# INPUT:

········

import Summits.Schanuel.Schanuel.Theorems.DiophantineDichotomyApproximationPropertyCurveHilbertLB
import Summits.Schanuel.Schanuel.Theorems.DiophantineDichotomyApproximationPropertyCycleAPIAt3GlueLemmas
import HarnessLib

/-!
# Enveloped deficient orbits are long relative to their satellite (crux `ApproximationProperty`, stmt-Schanuel-6117)

Crux `stmt-Schanuel-6117` (`Summit.Schanuel.Schanuel.Theses.DiophantineDichotomy.ApproximationProperty`),
route `DiophantineDichotomy`, line `orbit-interpolation-determinant`, lead c8
(`prover-line-stmt-Schanuel-6117-c8-0`), skeleton v21 (`Cruxes/ApproximationProperty/Lines/orbit_interpolation_determinant.lean`),
memo `Cruxes/ApproximationProperty/KERNEL-c8.md` §2 (E1). Registered sub-goal `farDef_orbit_length`
(`--supports stmt-Schanuel-6117`).

A ready-made consequence of the two hypotheses that skeleton v21 adds to the open far-satellite stub
`pointDatum_of_farSatellite3_def`: if the satellite `𝔮'` (a prime of `dim ℚ[x̲]/𝔮' = 2` through the c.i. curve
`(Q, P)`, `𝔮' ≤ 𝔭`) ENVELOPS the orbit `𝔭` at level `ν` (`ℚ[x̲]_ν ∩ 𝔭 ⊆ 𝔮'`) and the orbit is DEFICIENT there
(`K₀ · dim ℚ[x̲]_ν < deg 𝔭 + K₀ · dim(ℚ[x̲]_ν ∩ 𝔭)`), then the orbit is LONG relative to the satellite:
`K₀ · (ν − a − b) · deg 𝔮' < deg 𝔭`. Proof: by the envelope `ℚ[x̲]_ν ∩ 𝔭 = ℚ[x̲]_ν ∩ 𝔮'`, and the landed lower
bound for the Hilbert function of a curve through `(Q, P)` (`curveHilbert_lowerBound`:
`(ν − a − b) deg 𝔮' + dim(𝔮' ∩ ℚ[x̲]_ν) ≤ dim ℚ[x̲]_ν`) turns deficiency into length.

Sources: NesterenkoPhilippon2001 (LNM 1752) Ch. 3 §4 (degree / Hilbert function of unmixed ideals); the line's
memos KERNEL-c6.md (R1, R3), KERNEL-c8.md (§2).
-/

noncomputable section

-- `Summit.Schanuel.Schanuel.…` is the mandated summit/sub-problem namespace (single-conjunct summit), hence:
set_option linter.dupNamespace false

attribute [local instance] MvPolynomial.gradedAlgebra

namespace Summit.Schanuel.Schanuel.Cruxes.ApproximationProperty.OrbitInterpolationDeterminant

open Literature.NumberTheory.Transcendental.Nesterenko MvPolynomial
open scoped BigOperators

namespace FarDefLength

/-- Under the envelope `ℚ[x̲]_ν ∩ 𝔭 ⊆ 𝔮'` with `𝔮' ≤ 𝔭`, the orbit and the satellite have the same forms of
degree `ν`: `ℚ[x̲]_ν ∩ 𝔭 = ℚ[x̲]_ν ∩ 𝔮'`. [folklore] -/
theorem inf_eq_of_envelope {𝔭 𝔮' : Ideal (Rx 3)} {ν : ℕ} (hle : 𝔮' ≤ 𝔭)
    (henv : homogeneousSubmodule (Fin (3 + 1)) ℚ ν ⊓ 𝔭.restrictScalars ℚ ≤ 𝔮'.restrictScalars ℚ) :
    homogeneousSubmodule (Fin (3 + 1)) ℚ ν ⊓ 𝔭.restrictScalars ℚ =
      homogeneousSubmodule (Fin (3 + 1)) ℚ ν ⊓ 𝔮'.restrictScalars ℚ := by
  refine le_antisymm (le_inf inf_le_left henv) (inf_le_inf_left _ ?_)
  intro x hx
  exact hle hx

end FarDefLength

/-- **Registered sub-goal `farDef_orbit_length`** (KERNEL-c8.md §2 (E1), made formal): for the c.i. curve
`(Q, P)` of `ℚ[x₀, …, x₃]` (`(Q)` prime of degree `a ≥ 1`, `P ∉ (Q)` of degree `b ≥ 1`), a satellite `𝔮'`
(prime, homogeneous, unmixed of rank `2`, containing `Q` and `P`) below the orbit `𝔭` (`𝔮' ≤ 𝔭`), a level
`ν ≥ a + b` at which `𝔮'` ENVELOPS `𝔭` (`ℚ[x̲]_ν ∩ 𝔭 ⊆ 𝔮'`) and at which `𝔭` is `K₀`-DEFICIENT
(`K₀·dim ℚ[x̲]_ν < deg 𝔭 + K₀·dim(ℚ[x̲]_ν ∩ 𝔭)`): the orbit is long, `K₀ (ν − a − b) deg 𝔮' < deg 𝔭`.
[cite: NesterenkoPhilippon2001, Ch. 3 Prop. 4.7, 4.11 (Hilbert function of a curve section)] -/
theorem farDef_orbit_length : ∀ (Q P : Rx 3) (a b : ℕ), Q ≠ 0 → Q.IsHomogeneous a → P.IsHomogeneous b →
    1 ≤ a → 1 ≤ b → (Ideal.span {Q}).IsPrime → P ∉ Ideal.span {Q} →
    ∀ (𝔭 𝔮' : Ideal (Rx 3)) (ν K₀ : ℕ), 𝔮'.IsPrime →
    𝔮'.IsHomogeneous (homogeneousSubmodule (Fin (3 + 1)) ℚ) → IsUnmixedOfRank 𝔮' 2 → Q ∈ 𝔮' → P ∈ 𝔮' →
    𝔮' ≤ 𝔭 → a + b ≤ ν →
    homogeneousSubmodule (Fin (3 + 1)) ℚ ν ⊓ 𝔭.restrictScalars ℚ ≤ 𝔮'.restrictScalars ℚ →
    K₀ * Module.finrank ℚ ↥(homogeneousSubmodule (Fin (3 + 1)) ℚ ν) <
      ideg 𝔭 1 + K₀ * Module.finrank ℚ ↥(homogeneousSubmodule (Fin (3 + 1)) ℚ ν ⊓ 𝔭.restrictScalars ℚ) →
    K₀ * ((ν - a - b) * ideg 𝔮' 2) < ideg 𝔭 1 := by
  intro Q P a b hQ0 hQ hP ha hb hprime hPQ 𝔭 𝔮' ν K₀ h𝔮'p h𝔮'h h𝔮'u hQ𝔮' hP𝔮' hle hν henv hdef
  have hdim : ringKrullDim (Rx 3 ⧸ 𝔮') = (2 : ℕ) := SatelliteRestartGlue.rank_eq_two h𝔮'p h𝔮'u
  have hH := curveHilbert_lowerBound Q P a b hQ0 hQ hP ha hb hprime hPQ 𝔮' h𝔮'p h𝔮'h hQ𝔮' hP𝔮' hdim ν hν
  -- `idealDegree 𝔮' ν = ℚ[x]_ν ∩ 𝔮' = ℚ[x]_ν ∩ 𝔭`
  have hideg : Literature.RingTheory.MvPolynomial.idealDegree 𝔮' ν =
      homogeneousSubmodule (Fin (3 + 1)) ℚ ν ⊓ 𝔭.restrictScalars ℚ := by
    rw [FarDefLength.inf_eq_of_envelope hle henv, Literature.RingTheory.MvPolynomial.idealDegree, inf_comm]
  rw [hideg] at hH
  -- bookkeeping in `ℕ`
  set D := ideg 𝔭 1
  set e := ideg 𝔮' 2
  set F := Module.finrank ℚ ↥(homogeneousSubmodule (Fin (3 + 1)) ℚ ν)
  set G := Module.finrank ℚ ↥(homogeneousSubmodule (Fin (3 + 1)) ℚ ν ⊓ 𝔭.restrictScalars ℚ)
  have h1 : K₀ * ((ν - a - b) * e) + K₀ * G ≤ K₀ * F := by
    rw [← Nat.mul_add]; exact Nat.mul_le_mul_left K₀ hH
  omega

end Summit.Schanuel.Schanuel.Cruxes.ApproximationProperty.OrbitInterpolationDeterminant

end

········

# ASSIGNMENT:
From the first line to the last, output the records word for word.

# RESPONSE TO THE EXERCISE:
import Summits.Schanuel.Schanuel.Theorems.DiophantineDichotomyApproximationPropertyCurveHilbertLB
import Summits.Schanuel.Schanuel.Theorems.DiophantineDichotomyApproximationPropertyCycleAPIAt3GlueLemmas
import HarnessLib

/-!
# Enveloped deficient orbits are long relative to their satellite (crux `ApproximationProperty`, stmt-Schanuel-6117)

Crux `stmt-Schanuel-6117` (`Summit.Schanuel.Schanuel.Theses.DiophantineDichotomy.ApproximationProperty`),
route `DiophantineDichotomy`, line `orbit-interpolation-determinant`, lead c8
(`prover-line-stmt-Schanuel-6117-c8-0`), skeleton v21 (`Cruxes/ApproximationProperty/Lines/orbit_interpolation_determinant.lean`),
memo `Cruxes/ApproximationProperty/KERNEL-c8.md` §2 (E1). Registered sub-goal `farDef_orbit_length`
(`--supports stmt-Schanuel-6117`).

A ready-made consequence of the two hypotheses that skeleton v21 adds to the open far-satellite stub
`pointDatum_of_farSatellite3_def`: if the satellite `𝔮'` (a prime of `dim ℚ[x̲]/𝔮' = 2` through the c.i. curve
`(Q, P)`, `𝔮' ≤ 𝔭`) ENVELOPS the orbit `𝔭` at level `ν` (`ℚ[x̲]_ν ∩ 𝔭 ⊆ 𝔮'`) and the orbit is DEFICIENT there
(`K₀ · dim ℚ[x̲]_ν < deg 𝔭 + K₀ · dim(ℚ[x̲]_ν ∩ 𝔭)`), then the orbit is LONG relative to the satellite:
`K₀ · (ν − a − b) · deg 𝔮' < deg 𝔭`. Proof: by the envelope `ℚ[x̲]_ν ∩ 𝔭 = ℚ[x̲]_ν ∩ 𝔮'`, and the landed lower
bound for the Hilbert function of a curve through `(Q, P)` (`curveHilbert_lowerBound`:
`(ν − a − b) deg 𝔮' + dim(𝔮' ∩ ℚ[x̲]_ν) ≤ dim ℚ[x̲]_ν`) turns deficiency into length.

Sources: NesterenkoPhilippon2001 (LNM 1752) Ch. 3 §4 (degree / Hilbert function of unmixed ideals); the line's
memos KERNEL-c6.md (R1, R3), KERNEL-c8.md (§2).
-/

noncomputable section

-- `Summit.Schanuel.Schanuel.…` is the mandated summit/sub-problem namespace (single-conjunct summit), hence:
set_option linter.dupNamespace false

attribute [local instance] MvPolynomial.gradedAlgebra

namespace Summit.Schanuel.Schanuel.Cruxes.ApproximationProperty.OrbitInterpolationDeterminant

open Literature.NumberTheory.Transcendental.Nesterenko MvPolynomial
open scoped BigOperators

namespace FarDefLength

/-- Under the envelope `ℚ[x̲]_ν ∩ 𝔭 ⊆ 𝔮'` with `𝔮' ≤ 𝔭`, the orbit and the satellite have the same forms of
degree `ν`: `ℚ[x̲]_ν ∩ 𝔭 = ℚ[x̲]_ν ∩ 𝔮'`. [folklore] -/
theorem inf_eq_of_envelope {𝔭 𝔮' : Ideal (Rx 3)} {ν : ℕ} (hle : 𝔮' ≤ 𝔭)
    (henv : homogeneousSubmodule (Fin (3 + 1)) ℚ ν ⊓ 𝔭.restrictScalars ℚ ≤ 𝔮'.restrictScalars ℚ) :
    homogeneousSubmodule (Fin (3 + 1)) ℚ ν ⊓ 𝔭.restrictScalars ℚ =
      homogeneousSubmodule (Fin (3 + 1)) ℚ ν ⊓ 𝔮'.restrictScalars ℚ := by
  refine le_antisymm (le_inf inf_le_left henv) (inf_le_inf_left _ ?_)
  intro x hx
  exact hle hx

end FarDefLength

/-- **Registered sub-goal `farDef_orbit_length`** (KERNEL-c8.md §2 (E1), made formal): for the c.i. curve
`(Q, P)` of `ℚ[x₀, …, x₃]` (`(Q)` prime of degree `a ≥ 1`, `P ∉ (Q)` of degree `b ≥ 1`), a satellite `𝔮'`
(prime, homogeneous, unmixed of rank `2`, containing `Q` and `P`) below the orbit `𝔭` (`𝔮' ≤ 𝔭`), a level
`ν ≥ a + b` at which `𝔮'` ENVELOPS `𝔭` (`ℚ[x̲]_ν ∩ 𝔭 ⊆ 𝔮'`) and at which `𝔭` is `K₀`-DEFICIENT
(`K₀·dim ℚ[x̲]_ν < deg 𝔭 + K₀·dim(ℚ[x̲]_ν ∩ 𝔭)`): the orbit is long, `K₀ (ν − a − b) deg 𝔮' < deg 𝔭`.
[cite: NesterenkoPhilippon2001, Ch. 3 Prop. 4.7, 4.11 (Hilbert function of a curve section)] -/
theorem farDef_orbit_length : ∀ (Q P : Rx 3) (a b : ℕ), Q ≠ 0 → Q.IsHomogeneous a → P.IsHomogeneous b →
    1 ≤ a → 1 ≤ b → (Ideal.span {Q}).IsPrime → P ∉ Ideal.span {Q} →
    ∀ (𝔭 𝔮' : Ideal (Rx 3)) (ν K₀ : ℕ), 𝔮'.IsPrime →
    𝔮'.IsHomogeneous (homogeneousSubmodule (Fin (3 + 1)) ℚ) → IsUnmixedOfRank 𝔮' 2 → Q ∈ 𝔮' → P ∈ 𝔮' →
    𝔮' ≤ 𝔭 → a + b ≤ ν →
    homogeneousSubmodule (Fin (3 + 1)) ℚ ν ⊓ 𝔭.restrictScalars ℚ ≤ 𝔮'.restrictScalars ℚ →
    K₀ * Module.finrank ℚ ↥(homogeneousSubmodule (Fin (3 + 1)) ℚ ν) <
      ideg 𝔭 1 + K₀ * Module.finrank ℚ ↥(homogeneousSubmodule (Fin (3 + 1)) ℚ ν ⊓ 𝔭.restrictScalars ℚ) →
    K₀ * ((ν - a - b) * ideg 𝔮' 2) < ideg 𝔭 1 := by
  intro Q P a b hQ0 hQ hP ha hb hprime hPQ 𝔭 𝔮' ν K₀ h𝔮'p h𝔮'h h𝔮'u hQ𝔮' hP𝔮' hle hν henv hdef
  have hdim : ringKrullDim (Rx 3 ⧸ 𝔮') = (2 : ℕ) := SatelliteRestartGlue.rank_eq_two h𝔮'p h𝔮'u
  have hH := curveHilbert_lowerBound Q P a b hQ0 hQ hP ha hb hprime hPQ 𝔮' h𝔮'p h𝔮'h hQ𝔮' hP𝔮' hdim ν hν
  -- `idealDegree 𝔮' ν = ℚ[x]_ν ∩ 𝔮' = ℚ[x]_ν ∩ 𝔭`
  have hideg : Literature.RingTheory.MvPolynomial.idealDegree 𝔮' ν =
      homogeneousSubmodule (Fin (3 + 1)) ℚ ν ⊓ 𝔭.restrictScalars ℚ := by
    rw [FarDefLength.inf_eq_of_envelope hle henv, Literature.RingTheory.MvPolynomial.idealDegree, inf_comm]
  rw [hideg] at hH
  -- bookkeeping in `ℕ`
  set D := ideg 𝔭 1
  set e := ideg 𝔮' 2
  set F := Module.finrank ℚ ↥(homogeneousSubmodule (Fin (3 + 1)) ℚ ν)
  set G := Module.finrank ℚ ↥(homogeneousSubmodule (Fin (3 + 1)) ℚ ν ⊓ 𝔭.restrictScalars ℚ)
  have h1 : K₀ * ((ν - a - b) * e) + K₀ * G ≤ K₀ * F := by
    rw [← Nat.mul_add]; exact Nat.mul_le_mul_left K₀ hH
  omega

end Summit.Schanuel.Schanuel.Cruxes.ApproximationProperty.OrbitInterpolationDeterminant

end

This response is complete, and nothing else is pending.